**Records for this task**
import Mathlib.NumberTheory.Padics.ProperSpace
import Mathlib.NumberTheory.Padics.RingHoms
import Mathlib.MeasureTheory.Measure.Haar.Unique
import Mathlib.MeasureTheory.Constructions.BorelSpace.Basic
import Mathlib.MeasureTheory.Measure.Prod
import HarnessLib

/-!
# The normalised Haar measure on `ℤ_p` (the `p`-adic density `μ_p`)

The additive group of `p`-adic integers `ℤ_p` is a compact, second countable topological group;
its Haar measure normalised to total mass `1` is the "`p`-adic density" / "additive measure `μ_p`
normalized so that `μ_p(ℤ_p) = 1`" of arithmetic statistics (e.g. Bhargava–Shankar, Ann. of
Math. 181 (2015), §2.5: "we normalize the additive measure `μ_p` on `V_{ℤ_p}` so that
`μ_p(V_{ℤ_p}) = 1`"; §5.2, eq. (28): "the measure `dI dJ` is normalized so that `ℤ_p × ℤ_p` has
measure `1`"). Mathlib (at the pinned revision) has the general Haar measure
(`MeasureTheory.Measure.addHaarMeasure`) and the topology of `ℤ_[p]` (`PadicInt.compactSpace`,
`Mathlib.NumberTheory.Padics.ProperSpace`) but no measure-space structure on `ℤ_[p]`; this file
supplies it and computes the measure of residue classes.

## Contents (all proved)

* `instMeasurableSpacePadicInt`, `instBorelSpacePadicInt`: the Borel σ-algebra on `ℤ_[p]`.
* `instMeasureSpacePadicInt`: `volume := addHaarMeasure ⊤`, the Haar measure with
  `volume univ = 1` (`padicInt_volume_univ`); instances `IsProbabilityMeasure`,
  `IsAddHaarMeasure`.
* `padicInt_volume_closedBall`: every closed ball of radius `p⁻ⁿ` — i.e. every residue class
  `a + pⁿℤ_p` — has measure `p⁻ⁿ`; `padicInt_volume_setOf_norm_le`, `padicInt_volume_span_pow`
  (`μ_p(pⁿℤ_p) = p⁻ⁿ`), `padicInt_volume_setOf_pow_dvd`.
* `padicInt_volume_singleton`, and the instance `NullSingletonClass volume` (points are null).
* Products `ℤ_[p] × ℤ_[p]` (and finite products) then carry the product probability measure by
  Mathlib's generic instances (`MeasureTheory.Measure.prod`); `padicInt_volume_prod_univ`.

Proof of the ball computation: the `pⁿ` balls `B(k, p⁻ⁿ)`, `0 ≤ k < pⁿ`, are pairwise disjoint
(two distinct naturals `< pⁿ` are not congruent mod `pⁿ`) and cover `ℤ_p` (`PadicInt.appr`);
they are translates of one another, hence have equal Haar measure, which is therefore `p⁻ⁿ`.

## References

Folklore (Haar 1933; Weil 1940). For the normalisation in use: M. Bhargava, A. Shankar,
Ann. of Math. (2) 181 (2015) 191–242, §2.5 and eq. (28). [folklore]

## Design

The instances are global instances on the Mathlib type `ℤ_[p]` (there is none upstream to
conflict with); they are the canonical choices (`borel`, Haar probability measure), exactly as
Mathlib equips `ℝ` or `AddCircle`. Declarations live in the path namespace
`Literature.MeasureTheory.Group` and are prefixed `padicInt_` rather than placed in Mathlib's
`PadicInt` namespace.
-/

noncomputable section

open MeasureTheory TopologicalSpace Metric Set Filter
open scoped ENNReal Topology

namespace Literature.MeasureTheory.Group

variable {p : ℕ} [Fact p.Prime]

/-! ## The measure-space structure -/

/-- The Borel σ-algebra on `ℤ_p`. [folklore] -/
instance instMeasurableSpacePadicInt : MeasurableSpace ℤ_[p] := borel _

/-- `ℤ_p` with its Borel σ-algebra is a Borel space (by definition). [folklore] -/
instance instBorelSpacePadicInt : BorelSpace ℤ_[p] := ⟨rfl⟩

/-- The normalised Haar measure on the compact group `ℤ_p`: `volume := addHaarMeasure ⊤`, the
additive Haar measure giving the (positive, compact) whole space measure `1`
(Bhargava–Shankar 2015, §2.5: "`μ_p` normalized so that `μ_p(V_{ℤ_p}) = 1`"). [folklore] -/
instance instMeasureSpacePadicInt : MeasureSpace ℤ_[p] := ⟨Measure.addHaarMeasure ⊤⟩

/-- Unfolding the definition of `volume` on `ℤ_p`. [folklore] -/
theorem padicInt_volume_eq : (volume : Measure ℤ_[p]) = Measure.addHaarMeasure ⊤ := rfl

/-- The normalisation `μ_p(ℤ_p) = 1`. [folklore] -/
@[simp] theorem padicInt_volume_univ : volume (univ : Set ℤ_[p]) = 1 := by
  have h := Measure.addHaarMeasure_self (G := ℤ_[p]) (K₀ := ⊤)
  rw [padicInt_volume_eq]
  simpa using h

/-- `μ_p` is a probability measure. [folklore] -/
instance instIsProbabilityMeasurePadicInt : IsProbabilityMeasure (volume : Measure ℤ_[p]) :=
  ⟨padicInt_volume_univ⟩

/-- `μ_p` is an additive Haar measure (translation invariant, finite on compacts, positive on
opens). [folklore] -/
instance instIsAddHaarMeasurePadicInt : (volume : Measure ℤ_[p]).IsAddHaarMeasure := by
  rw [padicInt_volume_eq]; infer_instance

/-- `μ_p(ℤ_p × ℤ_p) = 1` for the product measure (Bhargava–Shankar 2015, eq. (28): "`dI dJ` is
normalized so that `ℤ_p × ℤ_p` has measure `1`"). [folklore] -/
theorem padicInt_volume_prod_univ : volume (univ : Set (ℤ_[p] × ℤ_[p])) = 1 := by simp

/-! ## Residue classes -/

/-- A closed ball is the translate of the closed ball at `0`:
`B(a, r) = (x ↦ −a + x)⁻¹ B(0, r)`. [folklore] -/
theorem padicInt_closedBall_eq_preimage (a : ℤ_[p]) (r : ℝ) :
    closedBall a r = (fun x ↦ -a + x) ⁻¹' closedBall 0 r := by
  ext x
  simp only [mem_closedBall, dist_eq_norm, mem_preimage, sub_zero]
  rw [neg_add_eq_sub]

/-- Translation invariance: all closed balls of the same radius have the same measure. [folklore] -/
theorem padicInt_volume_closedBall_eq (a : ℤ_[p]) (r : ℝ) :
    volume (closedBall a r) = volume (closedBall (0 : ℤ_[p]) r) := by
  rw [padicInt_closedBall_eq_preimage a r]
  exact measure_preimage_add _ _ _

/-- For integers `k`, `‖k‖_p ≤ p⁻ⁿ` iff `pⁿ ∣ k` (Mathlib `PadicInt.norm_int_le_pow_iff_dvd`, cast
to naturals). [folklore] -/
theorem padicInt_norm_natCast_sub_natCast_le_iff (k l n : ℕ) :
    ‖((k : ℤ_[p]) - (l : ℤ_[p]))‖ ≤ (p : ℝ) ^ (-(n : ℤ)) ↔ ((p : ℤ) ^ n) ∣ (k : ℤ) - l := by
  have h := PadicInt.norm_int_le_pow_iff_dvd (p := p) (k := (k : ℤ) - l) (n := n)
  push_cast at h
  exact h

/-- Two distinct naturals `< pⁿ` have disjoint balls of radius `p⁻ⁿ` (they are incongruent
mod `pⁿ`, and the metric is an ultrametric). [folklore] -/
theorem padicInt_disjoint_closedBall_natCast {n k l : ℕ} (hk : k < p ^ n) (hl : l < p ^ n)
    (hkl : k ≠ l) :
    Disjoint (closedBall ((k : ℕ) : ℤ_[p]) ((p : ℝ) ^ (-(n : ℤ))))
      (closedBall ((l : ℕ) : ℤ_[p]) ((p : ℝ) ^ (-(n : ℤ)))) := by
  rw [Set.disjoint_left]
  intro x hxk hxl
  rw [mem_closedBall, dist_eq_norm] at hxk hxl
  have hkl' : ‖((k : ℤ_[p]) - (l : ℤ_[p]))‖ ≤ (p : ℝ) ^ (-(n : ℤ)) := by
    have : (k : ℤ_[p]) - l = (x - l) + (-(x - k)) := by ring
    rw [this]
    refine le_trans (PadicInt.nonarchimedean _ _) (max_le hxl ?_)
    rwa [norm_neg]
  rw [padicInt_norm_natCast_sub_natCast_le_iff] at hkl'
  have hk' : (k : ℤ) < (p : ℤ) ^ n := by exact_mod_cast hk
  have hl' : (l : ℤ) < (p : ℤ) ^ n := by exact_mod_cast hl
  have hlt : |(k : ℤ) - l| < (p : ℤ) ^ n := by
    rw [abs_lt]; constructor <;> omega
  have h0 : (k : ℤ) - l = 0 := Int.eq_zero_of_abs_lt_dvd hkl' hlt
  exact hkl (by exact_mod_cast sub_eq_zero.mp h0)

/-- The balls `B(k, p⁻ⁿ)`, `0 ≤ k < pⁿ`, cover `ℤ_p`: every `x` is within `p⁻ⁿ` of
`PadicInt.appr x n`. [folklore] -/
theorem padicInt_iUnion_closedBall_natCast (n : ℕ) :
    ⋃ k : Fin (p ^ n), closedBall (((k : ℕ) : ℕ) : ℤ_[p]) ((p : ℝ) ^ (-(n : ℤ))) = univ := by
  refine eq_univ_of_forall fun x ↦ mem_iUnion.mpr ⟨⟨PadicInt.appr x n, PadicInt.appr_lt x n⟩, ?_⟩
  rw [mem_closedBall, dist_eq_norm, PadicInt.norm_le_pow_iff_mem_span_pow]
  exact PadicInt.appr_spec n x

/-- **Every residue class mod `pⁿ` has density `p⁻ⁿ`**: `μ_p(B(a, p⁻ⁿ)) = p⁻ⁿ` for every
`a ∈ ℤ_p` (the `pⁿ` classes are disjoint translates covering `ℤ_p`, of total measure `1`). [folklore] -/
theorem padicInt_volume_closedBall (a : ℤ_[p]) (n : ℕ) :
    volume (closedBall a ((p : ℝ) ^ (-(n : ℤ)))) = ((p : ℝ≥0∞) ^ n)⁻¹ := by
  rw [padicInt_volume_closedBall_eq]
  -- total measure 1 = sum of the p^n equal pieces
  have hsum : volume (⋃ k : Fin (p ^ n), closedBall (((k : ℕ) : ℕ) : ℤ_[p]) ((p : ℝ) ^ (-(n : ℤ))))
      = ∑' k : Fin (p ^ n), volume (closedBall (((k : ℕ) : ℕ) : ℤ_[p]) ((p : ℝ) ^ (-(n : ℤ)))) := by
    refine measure_iUnion ?_ fun k ↦ measurableSet_closedBall
    intro k l hkl
    exact padicInt_disjoint_closedBall_natCast k.2 l.2 (fun h ↦ hkl (Fin.ext h))
  rw [padicInt_iUnion_closedBall_natCast, padicInt_volume_univ, tsum_fintype] at hsum
  simp_rw [padicInt_volume_closedBall_eq _ ((p : ℝ) ^ (-(n : ℤ)))] at hsum
  rw [Finset.sum_const, Finset.card_univ, Fintype.card_fin, nsmul_eq_mul] at hsum
  -- hsum : 1 = (p^n : ℝ≥0∞) * v
  have h := ENNReal.eq_inv_of_mul_eq_one_left
    (a := volume (closedBall (0 : ℤ_[p]) ((p : ℝ) ^ (-(n : ℤ))))) (b := ((p ^ n : ℕ) : ℝ≥0∞))
    (by rw [mul_comm]; exact hsum.symm)
  rw [h]
  push_cast
  rfl

/-- `μ_p({x : ‖x‖ ≤ p⁻ⁿ}) = p⁻ⁿ`. [folklore] -/
theorem padicInt_volume_setOf_norm_le (n : ℕ) :
    volume {x : ℤ_[p] | ‖x‖ ≤ (p : ℝ) ^ (-(n : ℤ))} = ((p : ℝ≥0∞) ^ n)⁻¹ := by
  have h := padicInt_volume_closedBall (0 : ℤ_[p]) n
  have hset : closedBall (0 : ℤ_[p]) ((p : ℝ) ^ (-(n : ℤ))) = {x : ℤ_[p] | ‖x‖ ≤ (p : ℝ) ^ (-(n : ℤ))} := by
    ext x; simp [mem_closedBall, dist_eq_norm]
  rwa [hset] at h

/-- `μ_p(pⁿℤ_p) = p⁻ⁿ` (the ideal `(pⁿ)` as a subset). [folklore] -/
theorem padicInt_volume_span_pow (n : ℕ) :
    volume ((Ideal.span {(p : ℤ_[p]) ^ n} : Ideal ℤ_[p]) : Set ℤ_[p]) = ((p : ℝ≥0∞) ^ n)⁻¹ := by
  rw [← padicInt_volume_setOf_norm_le n]
  congr 1
  ext x
  simp only [SetLike.mem_coe, mem_setOf_eq]
  exact (PadicInt.norm_le_pow_iff_mem_span_pow x n).symm

/-- `μ_p({x : pⁿ ∣ x}) = p⁻ⁿ`. [folklore] -/
theorem padicInt_volume_setOf_pow_dvd (n : ℕ) :
    volume {x : ℤ_[p] | (p : ℤ_[p]) ^ n ∣ x} = ((p : ℝ≥0∞) ^ n)⁻¹ := by
  rw [← padicInt_volume_span_pow n]
  congr 1
  ext x
  simp only [mem_setOf_eq, SetLike.mem_coe, Ideal.mem_span_singleton]

/-- The sets `{x : pⁿ ∣ x}` are measurable (closed balls). [folklore] -/
theorem padicInt_measurableSet_setOf_pow_dvd (n : ℕ) :
    MeasurableSet {x : ℤ_[p] | (p : ℤ_[p]) ^ n ∣ x} := by
  have hset : {x : ℤ_[p] | (p : ℤ_[p]) ^ n ∣ x} = closedBall (0 : ℤ_[p]) ((p : ℝ) ^ (-(n : ℤ))) := by
    ext x
    simp only [mem_setOf_eq, mem_closedBall, dist_zero_right]
    rw [PadicInt.norm_le_pow_iff_mem_span_pow, Ideal.mem_span_singleton]
  rw [hset]
  exact measurableSet_closedBall

/-! ## Points are null -/

/-- Points of `ℤ_p` have Haar measure `0` (a point lies in balls of measure `p⁻ⁿ` for all `n`). [folklore] -/
theorem padicInt_volume_singleton (a : ℤ_[p]) : volume ({a} : Set ℤ_[p]) = 0 := by
  have hp : 1 < p := (Fact.out : p.Prime).one_lt
  have hle : ∀ n : ℕ, volume ({a} : Set ℤ_[p]) ≤ ((p : ℝ≥0∞) ^ n)⁻¹ := fun n ↦ by
    rw [← padicInt_volume_closedBall a n]
    exact measure_mono (singleton_subset_iff.mpr (mem_closedBall_self (by positivity)))
  refine nonpos_iff_eq_zero.mp ?_
  refine ENNReal.le_of_forall_pos_le_add fun ε hε _ ↦ ?_
  rw [zero_add]
  obtain ⟨n, hn⟩ := ENNReal.exists_inv_nat_lt (ne_of_gt (ENNReal.coe_pos.mpr hε))
  have hpn : (n : ℝ≥0∞) ≤ (p : ℝ≥0∞) ^ n := by
    exact_mod_cast (Nat.lt_pow_self hp).le
  calc volume ({a} : Set ℤ_[p]) ≤ ((p : ℝ≥0∞) ^ n)⁻¹ := hle n
    _ ≤ (n : ℝ≥0∞)⁻¹ := ENNReal.inv_le_inv.mpr hpn
    _ ≤ ε := hn.le

/-- `μ_p` has no atoms: singletons are null. [folklore] -/
instance instNullSingletonClassPadicInt : NullSingletonClass (volume : Measure ℤ_[p]) :=
  ⟨padicInt_volume_singleton⟩

end Literature.MeasureTheory.Group

end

**Task directions**
For every line above that includes the string "import", copy the line.

**Result for this exercise**
import Mathlib.NumberTheory.Padics.ProperSpace
import Mathlib.NumberTheory.Padics.RingHoms
import Mathlib.MeasureTheory.Measure.Haar.Unique
import Mathlib.MeasureTheory.Constructions.BorelSpace.Basic
import Mathlib.MeasureTheory.Measure.Prod
import HarnessLib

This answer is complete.